In July 1983, working on behalf of the Defense Intelligence Agency, a five-man British team infiltrated Afghanistan from Peshawar. Their controller was the British Secret Intelligence Service head of station on the Pakistan border. Unwisely, they carried electronic eavesdropping equipment supplied by the U.S. National Security Agency, NSA. They had been operating for three months when they were detected and hunted down.
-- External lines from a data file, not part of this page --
import Literature.MathematicalPhysics.StatisticalMechanics.IsothermalEquationsOfState
import HarnessLib

/-!
# A bulk-modulus floor for the third-order Birch–Murnaghan law below `B₀' = 4`

`IsothermalEquationsOfState` proves, for the third-order Birch–Murnaghan law with `B₀' ≥ 4`, the
growing floor `B₀ + (7/3) P(V) ≤ K(V)` (`birchMurnaghan3_le_bulkModulus`) and, for ANY law whose
bulk modulus `K(v) = -v P'(v)` stays `≥ B₀` on `[V, V₀]`, the comparison principle
`B₀ ln(V₀/V) ≤ P(V)` (`mul_log_div_le_of_bulkModulus_ge`)
[cite: Poirier1991, §4.4 eq. (4.46) (elementary consequence of `K = -V dP/dV`)].  Printed fits
with `B₀' < 4` (e.g. `B₀' = 2.51` for tetragonal SrFe₂As₂ in a He medium, `3.5` for bcc Li,
`3` for CaH₆) were not covered.  From the closed form
`K(V) = B₀ q⁵ [1 + 7f + (3/2)(B₀' - 4) f (2 + 9f)]`, `q = (V₀/V)^{1/3}`, `f = (q² - 1)/2`
[cite: Poirier1991, §4.3.2 eqs. (4.35)–(4.37)] one reads off
`[…] - 1 = (u/8)·(4(3B₀' - 5) - 27(4 - B₀') u)` with `u = q² - 1 ≥ 0`, hence the FLAT FLOOR
`K(V) ≥ B₀` holds on the COMPRESSION WINDOW

  `27 (4 - B₀') (q² - 1) ≤ 4 (3 B₀' - 5)`,

i.e. for every volume when `B₀' ≥ 4`, and down to `V/V₀ = (1 + 4(3B₀'-5)/(27(4-B₀')))^{-3/2}` when
`5/3 < B₀' < 4` (`B₀' = 2.51`: `V/V₀ ≥ 0.715`; `B₀' = 3`: `≥ 0.50`; `B₀' = 3.5`: `≥ 0.24`).  This
file PROVES (no named facts):

* `birchMurnaghan3Bracket_ge_one_of_window` — the shape inequality above (pure algebra);
* `cubeRootRatio_antitoneOn'` / `birchMurnaghan3Window_mono` — the window is inherited by every
  `W ∈ [V, V₀]`;
* `birchMurnaghan3_bulkModulus_ge_of_window` — `B₀ ≤ K(V) = -V P'(V)` on the window (`B₀ ≥ 0`);
* `birchMurnaghan3_mul_log_div_le_of_window` — `B₀ ln(V₀/V) ≤ P(V)` on the window, and its
  compressibility form `birchMurnaghan3_log_div_le_div_of_window` (`ln(V₀/V) ≤ P(V)/B₀`): the
  EOS-free reading rule «the linear-compressibility estimate never under-states the compression»
  now licensed for the printed `B₀' < 4` Birch–Murnaghan fits inside their window.
-/

namespace Literature.MathematicalPhysics.StatisticalMechanics

noncomputable section

open Real Set

/-! ## The shape inequality -/

/-- THE BRACKET OF THE BIRCH–MURNAGHAN BULK MODULUS IS AT LEAST ONE ON THE WINDOW: for `q ≥ 1` and
`27(4 - B₀')(q² - 1) ≤ 4(3B₀' - 5)`,
`1 ≤ 1 + 7f + (3/2)(B₀' - 4) f (2 + 9f)` with `f = (q² - 1)/2`
(the difference is `(u/8)(4(3B₀'-5) - 27(4-B₀')u)`, `u = q² - 1 ≥ 0`).
[cite: Poirier1991, §4.3.2 eqs. (4.35)–(4.37) (elementary consequence)] -/
theorem birchMurnaghan3Bracket_ge_one_of_window {B₀' q : ℝ} (hq : 1 ≤ q)
    (hwin : 27 * (4 - B₀') * (q ^ 2 - 1) ≤ 4 * (3 * B₀' - 5)) :
    1 ≤ 1 + 7 * ((q ^ 2 - 1) / 2) +
      3 / 2 * (B₀' - 4) * ((q ^ 2 - 1) / 2) * (2 + 9 * ((q ^ 2 - 1) / 2)) := by
  have hu : 0 ≤ q ^ 2 - 1 := by nlinarith
  have hkey : 0 ≤ (q ^ 2 - 1) * (4 * (3 * B₀' - 5) - 27 * (4 - B₀') * (q ^ 2 - 1)) :=
    mul_nonneg hu (by linarith)
  nlinarith [hkey]

/-! ## The compression variable is antitone, so the window is inherited on `[V, V₀]` -/

/-- `q = (V₀/V)^{1/3} ≥ 1` for `0 < V ≤ V₀`. [cite: Poirier1991, §4.3.2 (elementary)] -/
theorem one_le_cubeRootRatio' {V₀ V : ℝ} (hV : 0 < V) (hle : V ≤ V₀) :
    1 ≤ cubeRootRatio V₀ V :=
  Real.one_le_rpow ((one_le_div hV).mpr hle) (by norm_num)

/-- `q = (V₀/V)^{1/3}` is antitone in `V` on `V > 0` (`V₀ ≥ 0`).
[cite: Poirier1991, §4.3.2 (elementary)] -/
theorem cubeRootRatio_antitoneOn' {V₀ : ℝ} (hV₀ : 0 ≤ V₀) :
    AntitoneOn (fun V : ℝ => cubeRootRatio V₀ V) (Ioi (0 : ℝ)) := by
  intro V hV W _ hVW
  have hV0 : (0 : ℝ) < V := hV
  show cubeRootRatio V₀ W ≤ cubeRootRatio V₀ V
  unfold cubeRootRatio
  refine Real.rpow_le_rpow (div_nonneg hV₀ (le_of_lt (lt_of_lt_of_le hV0 hVW))) ?_ (by norm_num)
  exact div_le_div_of_nonneg_left hV₀ hV0 hVW

/-- THE WINDOW IS INHERITED: if `27(4 - B₀')(q(V)² - 1) ≤ 4(3B₀' - 5)` holds at `V`, then it
holds at every `W ∈ [V, V₀]` (`0 < V ≤ W ≤ V₀`), because `q` decreases towards `1` as `W → V₀`
(for `B₀' > 4` the left side is nonpositive and the right side positive).
[cite: Poirier1991, §4.3.2 (elementary consequence)] -/
theorem birchMurnaghan3Window_mono {V₀ B₀' V W : ℝ} (hV : 0 < V) (hVW : V ≤ W) (hWV₀ : W ≤ V₀)
    (hwin : 27 * (4 - B₀') * (cubeRootRatio V₀ V ^ 2 - 1) ≤ 4 * (3 * B₀' - 5)) :
    27 * (4 - B₀') * (cubeRootRatio V₀ W ^ 2 - 1) ≤ 4 * (3 * B₀' - 5) := by
  have hW : 0 < W := lt_of_lt_of_le hV hVW
  have hV₀ : 0 ≤ V₀ := le_of_lt (lt_of_lt_of_le hW hWV₀)
  have hqW1 : 1 ≤ cubeRootRatio V₀ W := one_le_cubeRootRatio' hW hWV₀
  have hqWV : cubeRootRatio V₀ W ≤ cubeRootRatio V₀ V :=
    cubeRootRatio_antitoneOn' hV₀ (show (0:ℝ) < V from hV) (show (0:ℝ) < W from hW) hVW
  have hsq : cubeRootRatio V₀ W ^ 2 - 1 ≤ cubeRootRatio V₀ V ^ 2 - 1 := by
    nlinarith [hqW1, hqWV]
  have huW : 0 ≤ cubeRootRatio V₀ W ^ 2 - 1 := by nlinarith [hqW1]
  rcases le_or_gt B₀' 4 with hle | hlt
  · -- `4 - B₀' ≥ 0`: the left side is monotone in `q² - 1`
    have h27 : 0 ≤ 27 * (4 - B₀') := by linarith
    calc 27 * (4 - B₀') * (cubeRootRatio V₀ W ^ 2 - 1)
        ≤ 27 * (4 - B₀') * (cubeRootRatio V₀ V ^ 2 - 1) :=
          mul_le_mul_of_nonneg_left hsq h27
      _ ≤ 4 * (3 * B₀' - 5) := hwin
  · -- `B₀' > 4`: the left side is nonpositive, the right side positive
    have hneg : 27 * (4 - B₀') * (cubeRootRatio V₀ W ^ 2 - 1) ≤ 0 :=
      mul_nonpos_of_nonpos_of_nonneg (by linarith) huW
    linarith

/-! ## The modulus floor and the logarithmic reading rule -/

/-- FLAT MODULUS FLOOR BELOW `B₀' = 4`: for the third-order Birch–Murnaghan law with `V₀ > 0`,
`B₀ ≥ 0`, at a compression `0 < V ≤ V₀` inside the window `27(4 - B₀')(q² - 1) ≤ 4(3B₀' - 5)`
(`q = (V₀/V)^{1/3}`), the pressure is differentiable with `B₀ ≤ K(V) = -V P'(V)`.
[cite: Poirier1991, §4.3.2 eqs. (4.35)–(4.37) (elementary consequence)] -/
theorem birchMurnaghan3_bulkModulus_ge_of_window {V₀ B₀ B₀' V : ℝ} (hV₀ : 0 < V₀) (hB₀ : 0 ≤ B₀)
    (hV : 0 < V) (hVV₀ : V ≤ V₀)
    (hwin : 27 * (4 - B₀') * (cubeRootRatio V₀ V ^ 2 - 1) ≤ 4 * (3 * B₀' - 5)) :
    ∃ P' : ℝ, HasDerivAt (birchMurnaghan3Pressure V₀ B₀ B₀') P' V ∧ B₀ ≤ -V * P' := by
  obtain ⟨P', hP', hK⟩ := birchMurnaghan3_bulkModulus hV₀ hV B₀ B₀'
  refine ⟨P', hP', ?_⟩
  have hq1 : 1 ≤ cubeRootRatio V₀ V := one_le_cubeRootRatio' hV hVV₀
  have hq5 : 1 ≤ cubeRootRatio V₀ V ^ 5 := one_le_pow₀ hq1
  -- rewrite the Eulerian strain through `q`
  have hf : eulerianStrain V₀ V = (cubeRootRatio V₀ V ^ 2 - 1) / 2 := by
    unfold eulerianStrain cubeRootRatio
    have hr : 0 ≤ V₀ / V := div_nonneg hV₀.le hV.le
    rw [← Real.rpow_natCast ((V₀ / V) ^ ((1:ℝ)/3)) 2, ← Real.rpow_mul hr]
    norm_num
  have hbr := birchMurnaghan3Bracket_ge_one_of_window hq1 hwin
  rw [hK, hf]
  have hprod : (1 : ℝ) * 1 ≤ cubeRootRatio V₀ V ^ 5 *
      (1 + 7 * ((cubeRootRatio V₀ V ^ 2 - 1) / 2) +
        3 / 2 * (B₀' - 4) * ((cubeRootRatio V₀ V ^ 2 - 1) / 2) *
          (2 + 9 * ((cubeRootRatio V₀ V ^ 2 - 1) / 2))) :=
    mul_le_mul hq5 hbr zero_le_one (le_trans zero_le_one hq5)
  calc B₀ = B₀ * (1 * 1) := by ring
    _ ≤ B₀ * (cubeRootRatio V₀ V ^ 5 *
        (1 + 7 * ((cubeRootRatio V₀ V ^ 2 - 1) / 2) +
          3 / 2 * (B₀' - 4) * ((cubeRootRatio V₀ V ^ 2 - 1) / 2) *
            (2 + 9 * ((cubeRootRatio V₀ V ^ 2 - 1) / 2)))) :=
        mul_le_mul_of_nonneg_left hprod hB₀
    _ = _ := by ring

/-- THE LOGARITHMIC READING RULE FOR `B₀' < 4` FITS: for the third-order Birch–Murnaghan law with
`V₀ > 0`, `B₀ ≥ 0`, at every compression `0 < V ≤ V₀` inside the window
`27(4 - B₀')(q² - 1) ≤ 4(3B₀' - 5)` one has `B₀ ln(V₀/V) ≤ P(V)` — the comparison principle
`mul_log_div_le_of_bulkModulus_ge` fed with the floor `K ≥ B₀` inherited on `[V, V₀]`.
[cite: Poirier1991, §4.4 eq. (4.46) and §4.3.2 eqs. (4.35)–(4.37) (elementary consequence)] -/
theorem birchMurnaghan3_mul_log_div_le_of_window {V₀ B₀ B₀' V : ℝ} (hV₀ : 0 < V₀) (hB₀ : 0 ≤ B₀)
    (hV : 0 < V) (hVV₀ : V ≤ V₀)
    (hwin : 27 * (4 - B₀') * (cubeRootRatio V₀ V ^ 2 - 1) ≤ 4 * (3 * B₀' - 5)) :
    B₀ * Real.log (V₀ / V) ≤ birchMurnaghan3Pressure V₀ B₀ B₀' V := by
  refine mul_log_div_le_of_bulkModulus_ge (P' := fun v => deriv (birchMurnaghan3Pressure V₀ B₀ B₀') v)
    hV hVV₀ (birchMurnaghan3Pressure_self hV₀ B₀ B₀') ?_ ?_
  · intro v hv
    have hv0 : 0 < v := lt_of_lt_of_le hV hv.1
    obtain ⟨P', hP', _⟩ := birchMurnaghan3_bulkModulus hV₀ hv0 B₀ B₀'
    exact hP'.differentiableAt.hasDerivAt
  · intro v hv
    have hv0 : 0 < v := lt_of_lt_of_le hV hv.1
    have hwv := birchMurnaghan3Window_mono hV hv.1 hv.2 hwin
    obtain ⟨P', hP', hfloor⟩ := birchMurnaghan3_bulkModulus_ge_of_window hV₀ hB₀ hv0 hv.2 hwv
    rwa [hP'.deriv]

/-- Compressibility form of the rule: `ln(V₀/V) ≤ P(V)/B₀` on the window (`B₀ > 0`).
[cite: Poirier1991, §4.4 eq. (4.46) (elementary consequence)] -/
theorem birchMurnaghan3_log_div_le_div_of_window {V₀ B₀ B₀' V : ℝ} (hV₀ : 0 < V₀) (hB₀ : 0 < B₀)
    (hV : 0 < V) (hVV₀ : V ≤ V₀)
    (hwin : 27 * (4 - B₀') * (cubeRootRatio V₀ V ^ 2 - 1) ≤ 4 * (3 * B₀' - 5)) :
    Real.log (V₀ / V) ≤ birchMurnaghan3Pressure V₀ B₀ B₀' V / B₀ := by
  rw [le_div_iff₀ hB₀, mul_comm]
  exact birchMurnaghan3_mul_log_div_le_of_window hV₀ hB₀.le hV hVV₀ hwin

/-- WORKED WINDOW (the SrFe₂As₂ fit, `B₀' = 2.51`): the window condition at `q² = 5/4`
(`V/V₀ = (4/5)^{3/2} ≈ 0.716`) reads `27 · 1.49 · (1/4) = 10.0575 ≤ 10.12 = 4 · 2.53`.
[cite: Poirier1991, §4.3.2 (numerical instance)] -/
example : 27 * (4 - (2.51 : ℝ)) * (5 / 4 - 1) ≤ 4 * (3 * 2.51 - 5) := by norm_num

end

end Literature.MathematicalPhysics.StatisticalMechanics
Radio Kabul identified them by their
noms-de-guerre
as Stuart Bodman, who was shot dead during the pursuit, Roderick Macginnis, Stephen Elwick, and three others known only as “Tim,” “Chris,” and “Phil.” Their fate remains unknown. The U.K. government denied all knowledge of the team, who carried false passports.

From the mid-eighties, U.S. Green Beret soldiers were cleared to enter Afghanistan. They spent seven months there on a CIA-led mission. Following 9/11 and Bush’s declaration to use all necessary means, CIA paramilitary operators entered Afghanistan on 26 September 2001 ahead of the Army’s Special Operations Forces teams. They included Gary C. Schroen, the CIA’s most experienced Afghanistan hand. During the anti-Soviet campaign, he had gone alone into the country, carrying bags full of dollars to encourage resistance leaders and warlords to participate in the West’s version of jihad. They included Ahmed Shah Masood. Two days before 9/11, Masood was assassinated by agents of Osama bin Laden. Schroen had known Masood well. The CIA veteran was now expected to establish working relations, neglected after the Soviet withdrawal in February 1989, with Masood’s successors.

Aged 59, deferring his retirement, Schroen was accompanied by seven other CIA veterans including, according to some sources, the redoubtable Billy Waugh, a soldier from 1948 until 1972 and member of the Agency’s Special Activities Division from 1962. In September 2001, Waugh was aged 71 and still battle-fit. The team’s orders included the instruction: “Your job is to capture bin Laden, kill him and bring his head back in a box full of dry ice.”
129
For some of them, it was their most dangerous assignment. They updated their wills before they set off.